Fourth, even if the debt ceiling is not increased in time, the US Treasury is almost certain to prioritise debt servicing so a partial debt default is very unlikely. In other words the 4% of GDP cut to Government spending that would be required would fall on other areas than debt servicing.

A better position than in 2011

There is no doubt that the political brinkmanship that the US regularly finds itself in has not been helping its economic recovery. As Standard and Poors recently pointed out “this sort of political brinkmanship is the dominant reason the [US sovereign] rating is no longer AAA. Fitch and Moody’s may well be tempted to similarly cut the US rating one notch.

However, it is not all bad and has been leading to a more balanced solution to America’s debt problem than would have been the case if either side of politics had complete control. We have been seeing a mix of revenue increases and spending cuts in recent years. For example, the fiscal cliff deal ultimately saw the Bush era tax cuts for high earners end and the so-call ‘sequester’ spending cuts commence. And the budget deficit has now fallen to 4% of GDP from a peak of 10% in 2010 and the ratio of public debt to GDP actually stopped increasing in the June quarter.

More importantly, it’s worth noting that there are now several positives compared to the situation around the August 2011 debt ceiling/sovereign rating downgrade in the US.

First, as already noted the budget deficit is much smaller, such that any forced and immediate budget balancing wouldn’t be as bad for the economy.

Second, Fed monetary policy is far more stimulatory with QE3 continuing whereas back in August 2011 the US was suffering from the premature ending of QE2 in June 2011.

Third, global growth is picking up as is clearly evident in an uptrend in business conditions PMIs, in contrast to the situation in August 2011 when they were falling. This included the US where there were fears of a double dip recession at the time whereas now the US seems to be on a stronger path led by private sector activity – notably housing and business investment.

  A better position than in 2011

Source: Bloomberg, AMP Capital

Finally, the Eurozone is no longer threatening to implode whereas back in the second half of 2011 the Eurozone crisis was at its peak.

In other words the US and the world is in a far better position today to withstand a debt ceiling crisis than it was the last time around in August 2011.

What does it mean for investors?

Even though a last minute solution remains most likely it won’t stop investors fearing the worst in the interim, so the next few weeks could see further weakness in share markets. After a long period of solid gains shares are vulnerable and October is often a messy month for shares anyway. However, while it’s too early just yet, weakness on the back of US debt ceiling fears should ultimately be seen as a buying opportunity as a last minute deal is likely to set the scene for a resumption of the bull market and the usual solid seasonal gains into year end.
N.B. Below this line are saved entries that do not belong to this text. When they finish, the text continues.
/-- [folklore] **RIGHT MULTIPLIER SLOT ON THE CELL-SUMMED BOND: ZERO**: for every `c`, `Σ'_{u′} FF[(R_{ν,u′} ∘ X̃♮_j) ∘ vertexOfM X̃♮_j Lc M μ c] = 0` (covariance swap, then §1). -/
theorem tsum_vertexOfM_right_cov_word_eq_zero (hLc : 1 ≤ Lc) (hr : r ∈ box (d + 1) Lc) (sf sm : ℝ) (j : ℕ) (hM : VertexFamily M Lc CM δM) (hδM : 0 < δM)
    (hMcov : ∀ (ρ' : Fin (d + 1)) (w t : Site (d + 1)), M ρ' (w + t) = shiftK (-((Lc : ℤ) • t)) (M ρ' w))
    (hR : VertexFamily R Lc CR δR) (hδR : 0 < δR) (hRcov : ∀ (κ : Fin (d + 1)) (u t : Site (d + 1)), R κ (u + t) = shiftK (-((Lc : ℤ) • t)) (R κ u))
    (hρ₁ : ∀ y s : Site (d + 1), ρ₁ (y + (Lc : ℤ) • s) = ρ₁ y) (hρ₂ : ∀ w s : Site (d + 1), ρ₂ (w + (Lc : ℤ) • s) = ρ₂ w)
    (h₁ : ∀ y, |ρ₁ y| ≤ 1) (h₂ : ∀ w, |ρ₂ w| ≤ 1) (μ ν : Fin (d + 1)) (a b : Fib d) (c : Site (d + 1)) :
    ∑' u' : Site (d + 1), ∑' yw : Site (d + 1) × Site (d + 1), ρ₁ yw.1 * ρ₂ yw.2 *
        comp (comp (R ν u') (unitK sf sm (coDressKBmAt (toSite r) Lc (KInvStep (d := d) Lc j))))
          (vertexOfM (unitK sf sm (coDressKBmAt (toSite r) Lc (KInvStep (d := d) Lc j))) Lc M μ c) yw.1 yw.2 a b = 0 := by
  have hXs : ∀ t : Site (d + 1), shiftK (-((Lc : ℤ) • t)) (unitK sf sm (coDressKBmAt (toSite r) Lc (KInvStep (d := d) Lc j))) =
      unitK sf sm (coDressKBmAt (toSite r) Lc (KInvStep (d := d) Lc j)) := fun t => shiftK_dressedStep (r := r) hLc sf sm j t
  have hG := tsum_eq_tsum_of_cov (G := fun a' b' => ∑' yw : Site (d + 1) × Site (d + 1), ρ₁ yw.1 * ρ₂ yw.2 *
        comp (comp (R ν a') (unitK sf sm (coDressKBmAt (toSite r) Lc (KInvStep (d := d) Lc j))))
          (vertexOfM (unitK sf sm (coDressKBmAt (toSite r) Lc (KInvStep (d := d) Lc j))) Lc M μ b') yw.1 yw.2 a b)
    (fun a' b' t => twoFace_word_cov_of (N := Lc) (fun a'' t' => hRcov ν a'' t') (fun b'' t' => vertexOfM_dressedStep_translate (r := r) hLc sf sm j hMcov μ b'' t') hXs hρ₁ hρ₂ a' b' t a b) c
  rw [hG]
  exact tsum_right_vertexOfM_word_eq_zero hLc hr sf sm j hM hδM ⟨_, _, CR, δR, hδR, hR ν c⟩ h₁ h₂ μ a b

/-- [folklore] **IN THE ZERO MODE** (`Σ_{c ∈ box N} Σ'_{u′}`, any period `N`): the cell-and-lattice sum of the word with the multiplier half-vertex on the CELL bond vanishes. -/
theorem sum_box_vertexOfM_left_cov_word_eq_zero (hLc : 1 ≤ Lc) (hr : r ∈ box (d + 1) Lc) (sf sm : ℝ) (j : ℕ) (hM : VertexFamily M Lc CM δM) (hδM : 0 < δM)
    (hMcov : ∀ (ρ' : Fin (d + 1)) (w t : Site (d + 1)), M ρ' (w + t) = shiftK (-((Lc : ℤ) • t)) (M ρ' w))
    (hR : VertexFamily R Lc CR δR) (hδR : 0 < δR) (hRcov : ∀ (κ : Fin (d + 1)) (u t : Site (d + 1)), R κ (u + t) = shiftK (-((Lc : ℤ) • t)) (R κ u))
    (hρ₁ : ∀ y s : Site (d + 1), ρ₁ (y + (Lc : ℤ) • s) = ρ₁ y) (hρ₂ : ∀ w s : Site (d + 1), ρ₂ (w + (Lc : ℤ) • s) = ρ₂ w)
    (h₁ : ∀ y, |ρ₁ y| ≤ 1) (h₂ : ∀ w, |ρ₂ w| ≤ 1) (μ ν : Fin (d + 1)) (a b : Fib d) (N : ℕ) :
    ∑ c ∈ box (d + 1) N, ∑' u' : Site (d + 1), ∑' yw : Site (d + 1) × Site (d + 1), ρ₁ yw.1 * ρ₂ yw.2 *
        comp (comp (vertexOfM (unitK sf sm (coDressKBmAt (toSite r) Lc (KInvStep (d := d) Lc j))) Lc M μ (toSite c))
          (unitK sf sm (coDressKBmAt (toSite r) Lc (KInvStep (d := d) Lc j)))) (R ν u') yw.1 yw.2 a b = 0 :=
  Finset.sum_eq_zero fun c _ => tsum_vertexOfM_left_cov_word_eq_zero hLc hr sf sm j hM hδM hMcov hR hδR hRcov hρ₁ hρ₂ h₁ h₂ μ ν a b (toSite c)

/-- [folklore] **IN THE ZERO MODE**: the cell-and-lattice sum of the word with the multiplier half-vertex on the CELL bond, right position, vanishes. -/
theorem sum_box_vertexOfM_right_cov_word_eq_zero (hLc : 1 ≤ Lc) (hr : r ∈ box (d + 1) Lc) (sf sm : ℝ) (j : ℕ) (hM : VertexFamily M Lc CM δM) (hδM : 0 < δM)
    (hMcov : ∀ (ρ' : Fin (d + 1)) (w t : Site (d + 1)), M ρ' (w + t) = shiftK (-((Lc : ℤ) • t)) (M ρ' w))
    (hR : VertexFamily R Lc CR δR) (hδR : 0 < δR) (hRcov : ∀ (κ : Fin (d + 1)) (u t : Site (d + 1)), R κ (u + t) = shiftK (-((Lc : ℤ) • t)) (R κ u))
    (hρ₁ : ∀ y s : Site (d + 1), ρ₁ (y + (Lc : ℤ) • s) = ρ₁ y) (hρ₂ : ∀ w s : Site (d + 1), ρ₂ (w + (Lc : ℤ) • s) = ρ₂ w)
    (h₁ : ∀ y, |ρ₁ y| ≤ 1) (h₂ : ∀ w, |ρ₂ w| ≤ 1) (μ ν : Fin (d + 1)) (a b : Fib d) (N : ℕ) :
    ∑ c ∈ box (d + 1) N, ∑' u' : Site (d + 1), ∑' yw : Site (d + 1) × Site (d + 1), ρ₁ yw.1 * ρ₂ yw.2 *
        comp (comp (R ν u') (unitK sf sm (coDressKBmAt (toSite r) Lc (KInvStep (d := d) Lc j))))
          (vertexOfM (unitK sf sm (coDressKBmAt (toSite r) Lc (KInvStep (d := d) Lc j))) Lc M μ (toSite c)) yw.1 yw.2 a b = 0 :=
  Finset.sum_eq_zero fun c _ => tsum_vertexOfM_right_cov_word_eq_zero hLc hr sf sm j hM hδM hMcov hR hδR hRcov hρ₁ hρ₂ h₁ h₂ μ ν a b (toSite c)

/-- [folklore] **IN THE ZERO MODE**, the words with the multiplier half-vertex on the LATTICE bond vanish cell by cell (no covariance needed). -/
theorem sum_box_vertexOfM_lattice_words_eq_zero (hLc : 1 ≤ Lc) (hr : r ∈ box (d + 1) Lc) (sf sm : ℝ) (j : ℕ) (hM : VertexFamily M Lc CM δM) (hδM : 0 < δM)
    {P : Fin (d + 1) → Site (d + 1) → MKer (d + 1) (Fib d)} (hP : ∀ κ u, Loc (P κ u)) (h₁ : ∀ y, |ρ₁ y| ≤ 1) (h₂ : ∀ w, |ρ₂ w| ≤ 1) (μ ν : Fin (d + 1))
    (a b : Fib d) (N : ℕ) :
    (∑ c ∈ box (d + 1) N, ∑' u' : Site (d + 1), ∑' yw : Site (d + 1) × Site (d + 1), ρ₁ yw.1 * ρ₂ yw.2 *
        comp (comp (P μ (toSite c)) (unitK sf sm (coDressKBmAt (toSite r) Lc (KInvStep (d := d) Lc j))))
          (vertexOfM (unitK sf sm (coDressKBmAt (toSite r) Lc (KInvStep (d := d) Lc j))) Lc M ν u') yw.1 yw.2 a b = 0) ∧
    (∑ c ∈ box (d + 1) N, ∑' u' : Site (d + 1), ∑' yw : Site (d + 1) × Site (d + 1), ρ₁ yw.1 * ρ₂ yw.2 *
        comp (comp (vertexOfM (unitK sf sm (coDressKBmAt (toSite r) Lc (KInvStep (d := d) Lc j))) Lc M ν u')
          (unitK sf sm (coDressKBmAt (toSite r) Lc (KInvStep (d := d) Lc j)))) (P μ (toSite c)) yw.1 yw.2 a b = 0) :=
  ⟨Finset.sum_eq_zero fun c _ => tsum_right_vertexOfM_word_eq_zero hLc hr sf sm j hM hδM (hP μ (toSite c)) h₁ h₂ ν a b,
    Finset.sum_eq_zero fun c _ => tsum_left_vertexOfM_word_eq_zero hLc hr sf sm j hM hδM (hP μ (toSite c)) h₁ h₂ ν a b⟩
Bonds are likely to benefit from safe haven buying in the short term but are likely to resume their gradual rising trend once a solution is in place.

US assets may be a relative loser in the short term as current events yet again highlight political dysfunction in the US. This could work against the $US (and boost the $A), US bonds and US shares in the short term. However, such an impact is not likely to last long as the US political system has functioned better through times of crisis than Japan or the Eurozone have.

 

Dr Shane Oliver
Head of Investment Strategy and Chief Economist
AMP Capital

Important note: While every care has been taken in the preparation of this article, AMP Capital Investors Limited (ABN 59 001 777 591, AFSL 232497) and AMP Capital Funds Management Limited (ABN 15 159 557 721, AFSL 426455) makes no representations or warranties as to the accuracy or completeness of any statement in it including, without limitation, any forecasts. Past performance is not a reliable indicator of future performance. This article has been prepared for the purpose of providing general information, without taking account of any particular investor’s objectives, financial situation or needs. An investor should, before making any investment decisions, consider the appropriateness of the information in this article, and seek professional advice, having regard to the investor’s objectives, financial situation and needs. This article is solely for the use of the party to whom it is provided.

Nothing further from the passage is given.